A 2 Group (HR, LR) by 3 Visit (mean age: 7, 14, 24 months) ANOVA on MCDI vocabulary difference scores revealed significant main effects of Visit, F(1.49,150.25) = 160.30, p < .001, η 2 = .61 and Group, F(1,101) = 9.08, p = .003, η 2 = .08, and a significant interaction term, F(1.49,150.25) = 3.88, p = .034, η 2 = .61 (with the latter non-significant, p = .059, η 2 = .04, when data did not include EM imputation). The intercept term was significantly different from zero, F(1,101) = 872.62, p < .001, η 2 = .90, indicating overall receptive advantage over expressive vocabulary (i.e., non-zero difference scores). LR infants demonstrated consistently greater receptive advantage compared to HR infants (p = .003).
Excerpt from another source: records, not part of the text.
import Mathlib
import Summits.Ventures.PercRepro2.Defs
import Summits.Ventures.PercRepro2.Graph
import Summits.Ventures.PercRepro2.OneColourSwitch
import Summits.Ventures.PercRepro2.RegionHubSign
import Summits.Ventures.PercRepro2.SideSwitch
import Summits.Ventures.PercRepro2.TermSwitchDefs
import Summits.Ventures.PercRepro2.M9NoPocketDefs
import Summits.Ventures.PercRepro2.M9PsiOneDefs
import Summits.Ventures.PercRepro2.M9PsiOneWorlds

/-!
# The `W`-world of `Ψ₁ ω` and the legality of `Ψ₁ ω` (blind cell PercRepro2, p3 g31,
2026-08-28; `proofs/P3-PAYMENT.md` §2, claim (i))

The `W`-world of `Ψ₁ ω` lies in `{r, s} ∪ Fnl` (`M2_psiOne_subset`: the set is closed under
the closed edges of `Ψ₁ ω`), so with `K₂(Ψ₁ ω) ⊆ Z` (`M9PsiOneWorlds`): `Ψ₁ ω` is `Sep`
(`sep2_psiOne`), `DZero` (`DZero_psiOne`, hence `DOne_psiOne`) and `d ∉ M₂(Ψ₁ ω)`
(`not_mem_M2_psiOne`).  Own work; std axioms.
-/

namespace Summit.Ventures.PercRepro2

namespace NoPocket

open Finset Classical RegionHub OneColourSwitch SideSwitch TermSwitch

variable {V : Type*} {E : Type*}

section WorldsM

variable {ends : E → Sym2 V} {p q r s d : V} {ω : Config E}

variable (h : IsEX ends p q r s d ω)
include h

/-- **`{r, s} ∪ Fnl` is closed under the closed edges of `Ψ₁ ω`.** -/
lemma Tset_closed :
    ∀ x ∈ ({r, s} : Set V) ∪ Fnl ends r s d ω, ∀ y,
      (openGraph ends (OneColourSwitch.compl (psiOne ends r s d ω))).Adj x y →
        y ∈ ({r, s} : Set V) ∪ Fnl ends r s d ω := by
  intro x hx y hxy
  obtain ⟨hne, e, he, hends⟩ := openGraph_adj.1 hxy
  have he' : psiOne ends r s d ω e = false := by
    simpa [OneColourSwitch.compl] using he
  rcases vertex_cases (ends := ends) (r := r) (s := s) (d := d) (ω := ω) y with
    hy | hy | hy | hyK | hyM | hyO
  · exact hy ▸ term_mem_Tset (Or.inl rfl)
  · exact hy ▸ term_mem_Tset (Or.inr rfl)
  · exfalso
    rcases hx with hxT | hxF
    · simp only [Set.mem_insert_iff, Set.mem_singleton_iff] at hxT
      rcases hxT with hx | hx
      · exact no_edge_d_term h (Or.inl hx) (ends_swap (hy ▸ hends))
      · exact no_edge_d_term h (Or.inr hx) (ends_swap (hy ▸ hends))
    · exact hxF.2.1 (mem_joinedY_of_adj_d hxF.1 (hy ▸ hends))
  · rcases hx with hxT | hxF
    · simp only [Set.mem_insert_iff, Set.mem_singleton_iff] at hxT
      rcases Kcore_cases hyK with hyJ | hyF
      · exfalso
        rcases hxT with hx | hx
        · rw [psiOne_term_Kcore h (Or.inl hx) hyK hends, if_pos hyJ] at he'
          exact Bool.noConfusion he'
        · rw [psiOne_term_Kcore h (Or.inr hx) hyK hends, if_pos hyJ] at he'
          exact Bool.noConfusion he'
      · exact Or.inr hyF
    · refine Or.inr ⟨hyK, ?_, ?_⟩
      · intro hyJ; exact hxF.2.1 (mem_joinedY_of_edge hyJ hxF.1 (ends_swap hends))
      · intro hyL; exact hxF.2.2 (mem_linkSetY_of_edge hyL hxF.1 (ends_swap hends))
  · exfalso
    rcases hx with hxT | hxF
    · simp only [Set.mem_insert_iff, Set.mem_singleton_iff] at hxT
      rcases hxT with hx | hx
      · rw [psiOne_term_Mcore h (Or.inl hx) hyM hends] at he'; exact Bool.noConfusion he'
      · rw [psiOne_term_Mcore h (Or.inr hx) hyM hends] at he'; exact Bool.noConfusion he'
    · exact no_edge_core_core h hxF.1 hyM hends
  · exfalso
    rcases hx with hxT | hxF
    · simp only [Set.mem_insert_iff, Set.mem_singleton_iff] at hxT
      rcases hxT with hx | hx
      · exact no_edge_out_term h hyO (Or.inl hx) hends
      · exact no_edge_out_term h hyO (Or.inr hx) hends
    · rw [psiOne_Fnl_out h hxF hyO hends] at he'; exact Bool.noConfusion he'

/-- **`M₂(Ψ₁ ω) ⊆ {r, s} ∪ Fnl`.** -/
theorem M2_psiOne_subset :
    M2 ends r s (psiOne ends r s d ω) ⊆ ({r, s} : Set V) ∪ Fnl ends r s d ω := by
  intro x hx
  rcases mem_M2_iff.1 hx with hc | hc
  · exact mem_of_conn_of_closed (Tset_closed h) (term_mem_Tset (Or.inl rfl)) hc
  · exact mem_of_conn_of_closed (Tset_closed h) (term_mem_Tset (Or.inr rfl)) hc

/-- `d` is not in the `W`-world of `Ψ₁ ω`. -/
theorem not_mem_M2_psiOne : d ∉ M2 ends r s (psiOne ends r s d ω) := by
  intro hd
  rcases M2_psiOne_subset h hd with hT | hF
  · simp only [Set.mem_insert_iff, Set.mem_singleton_iff] at hT
    rcases hT with hT | hT
    · exact h.hr hT
    · exact h.hs hT
  · exact d_not_mem_Kcore hF.1

/-- A vertex outside both worlds of `ω` is outside `Z`. -/
lemma not_mem_Zset_of_out {x : V} (hxK : x ∉ K2 ends r s ω) (hxM : x ∉ M2 ends r s ω) :
    x ∉ Zset ends r s d ω := by
  rintro (((hT | hJ) | hL) | hM)
  · simp only [Set.mem_insert_iff, Set.mem_singleton_iff] at hT
    rcases hT with rfl | rfl | rfl
    · exact hxK (r_mem_K2 ω)
    · exact hxK (s_mem_K2 ω)
    · exact hxK h.inK
  · exact hxK (joinedY_subset_Kcore hJ).1
  · exact hxK hL.1.1
  · exact hxM hM.1

/-- A vertex outside the `Y`-world of `ω` is outside `{r, s} ∪ Fnl`. -/
lemma not_mem_Tset_of_out {x : V} (hxK : x ∉ K2 ends r s ω) :
    x ∉ ({r, s} : Set V) ∪ Fnl ends r s d ω := by
  rintro (hT | hF)
  · simp only [Set.mem_insert_iff, Set.mem_singleton_iff] at hT
    rcases hT with rfl | rfl
    · exact hxK (r_mem_K2 ω)
    · exact hxK (s_mem_K2 ω)
  · exact hxK hF.1.1

/-- **`Ψ₁ ω` is `Sep`.** -/
theorem sep2_psiOne : sep2 ends p q r s (psiOne ends r s d ω) := by
  obtain ⟨⟨hpr, hps, hqr, hqs⟩, ⟨hpr', hps', hqr', hqs'⟩⟩ := h.sep
  have hpK : p ∉ K2 ends r s ω := fun hp => by
    rcases mem_K2_iff.1 hp with hc | hc
    · exact hpr (conn_symm hc)
    · exact hps (conn_symm hc)
  have hqK : q ∉ K2 ends r s ω := fun hq => by
    rcases mem_K2_iff.1 hq with hc | hc
    · exact hqr (conn_symm hc)
    · exact hqs (conn_symm hc)
  have hpM : p ∉ M2 ends r s ω := fun hp => by
    rcases mem_M2_iff.1 hp with hc | hc
    · exact hpr' (conn_symm hc)
    · exact hps' (conn_symm hc)
  have hqM : q ∉ M2 ends r s ω := fun hq => by
    rcases mem_M2_iff.1 hq with hc | hc
    · exact hqr' (conn_symm hc)
    · exact hqs' (conn_symm hc)
  have hpK' : p ∉ K2 ends r s (psiOne ends r s d ω) :=
    fun hp => not_mem_Zset_of_out h hpK hpM (K2_psiOne_subset h hp)
  have hqK' : q ∉ K2 ends r s (psiOne ends r s d ω) :=
    fun hq => not_mem_Zset_of_out h hqK hqM (K2_psiOne_subset h hq)
  have hpM' : p ∉ M2 ends r s (psiOne ends r s d ω) :=
    fun hp => not_mem_Tset_of_out h hpK (M2_psiOne_subset h hp)
  have hqM' : q ∉ M2 ends r s (psiOne ends r s d ω) :=
    fun hq => not_mem_Tset_of_out h hqK (M2_psiOne_subset h hq)
  refine ⟨⟨?_, ?_, ?_, ?_⟩, ⟨?_, ?_, ?_, ?_⟩⟩
  · exact fun hc => hpK' (mem_K2_iff.2 (Or.inl (conn_symm hc)))
  · exact fun hc => hpK' (mem_K2_iff.2 (Or.inr (conn_symm hc)))
  · exact fun hc => hqK' (mem_K2_iff.2 (Or.inl (conn_symm hc)))
  · exact fun hc => hqK' (mem_K2_iff.2 (Or.inr (conn_symm hc)))
  · exact fun hc => hpM' (mem_M2_iff.2 (Or.inl (conn_symm hc)))
  · exact fun hc => hpM' (mem_M2_iff.2 (Or.inr (conn_symm hc)))
  · exact fun hc => hqM' (mem_M2_iff.2 (Or.inl (conn_symm hc)))
  · exact fun hc => hqM' (mem_M2_iff.2 (Or.inr (conn_symm hc)))

/-- **`Ψ₁ ω` is `DZero`** (no vertex other than `r, s` in both worlds). -/
theorem DZero_psiOne : DZero ends r s (psiOne ends r s d ω) := by
  intro x hxr hxs hxK hxM
  rcases M2_psiOne_subset h hxM with hT | hF
  · simp only [Set.mem_insert_iff, Set.mem_singleton_iff] at hT
    rcases hT with rfl | rfl
    · exact hxr rfl
    · exact hxs rfl
  · rcases K2_psiOne_subset h hxK with ((hT | hJ) | hL) | hM
    · simp only [Set.mem_insert_iff, Set.mem_singleton_iff] at hT
      rcases hT with rfl | rfl | rfl
      · exact hxr rfl
      · exact hxs rfl
      · exact d_not_mem_Kcore hF.1
    · exact hF.2.1 hJ
    · exact hF.2.2 hL
    · exact not_mem_Mcore_of_mem_Kcore h.done hF.1 hM

/-- **`Ψ₁ ω` is `DOne(d)`.** -/
theorem DOne_psiOne : DOne ends r s d (psiOne ends r s d ω) :=
  fun x hxr hxs _ hxK => DZero_psiOne h x hxr hxs hxK

end WorldsM

end NoPocket

end Summit.Ventures.PercRepro2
Though both groups showed increasing magnitude of receptive advantage from Visits 1 to 2 (all pair-wise p values <.001), HR infants continued this pattern of increasing magnitude to Visit 3 (p < .001), while for LR infants, change from Visits 2 to 3 did not reach significance (p = .066).

A similar analysis retaining LR infants but separating HR infants by outcome subgroup revealed significant main effects of Visit, F(1.49,145.74) = 111.16, p < .001, η 2 = .53 and Subgroup F(3,98) = 4.09, p = .009, η 2 = .11, and an interaction term which just failed to reach significance, F(4.46,145.74) = 2.34, p = .051, η 2 = .07 (significant at p = .027, η 2 = .10, when analysis did not include EM imputation). Again, the intercept term was significantly different from zero, F(1,98) = 584.69, p < .001, η 2 = .86. HR-ASD infants presented significantly reduced receptive vocabulary advantaged compared to LR infants (p = .012) with other HR outcome subgroups not significantly different to either of these. While all subgroups displayed increasing magnitude of receptive advantage across Visits (all pair-wise p values <.001), change from Visit 2 to 3 was significant only for HR-Typical infants (p < .001), non-significant for LR infants (p = .066, as already reported) for HR-Atypical and HR-ASD subgroups (both p ≥ .157). Figure 1 depicts these effects, presenting group and subgroup mean difference scores (untransformed data).

Fig. 1
figure 1

Mean raw (untransformed) receptive-expressive difference scores (MacArthur-Bates Communication Development Inventories; Fenson et al. 1992) for two risk-groups, and for four outcome subgroups, across three visits. Error bars represent ×2 SE

MSEL Direct-Assessment Language AE Difference Scores

A 2 Group (HR, LR) by 4 Visit (mean age: 7, 14, 24, 38 months) ANOVA on MSEL AE difference scores revealed a significant main effect of Visit, F(2.27,229.70) = 5.56, p = .003, η 2 = .05, but none for Group, F(1,101) = .002, p = .964, η 2 = .00, nor any interaction term, F(2.27,229.70) = .23, p = .820, η 2 = .00. While the intercept term was not significantly different from zero, F(1,101) = 1.58, p = .212, η 2 = .02, indicating overall lack of difference between receptive and expressive AEs, at Visit 3, scores evidenced generally greater receptive than expressive AE (i.e., positive mean difference), whereas Visit 1 and 4 scores evidenced generally greater expressive than receptive AE (i.e., negative mean difference; pair-wise p values ≤.014; though these effects became non-significant when NV ability was statistically controlled).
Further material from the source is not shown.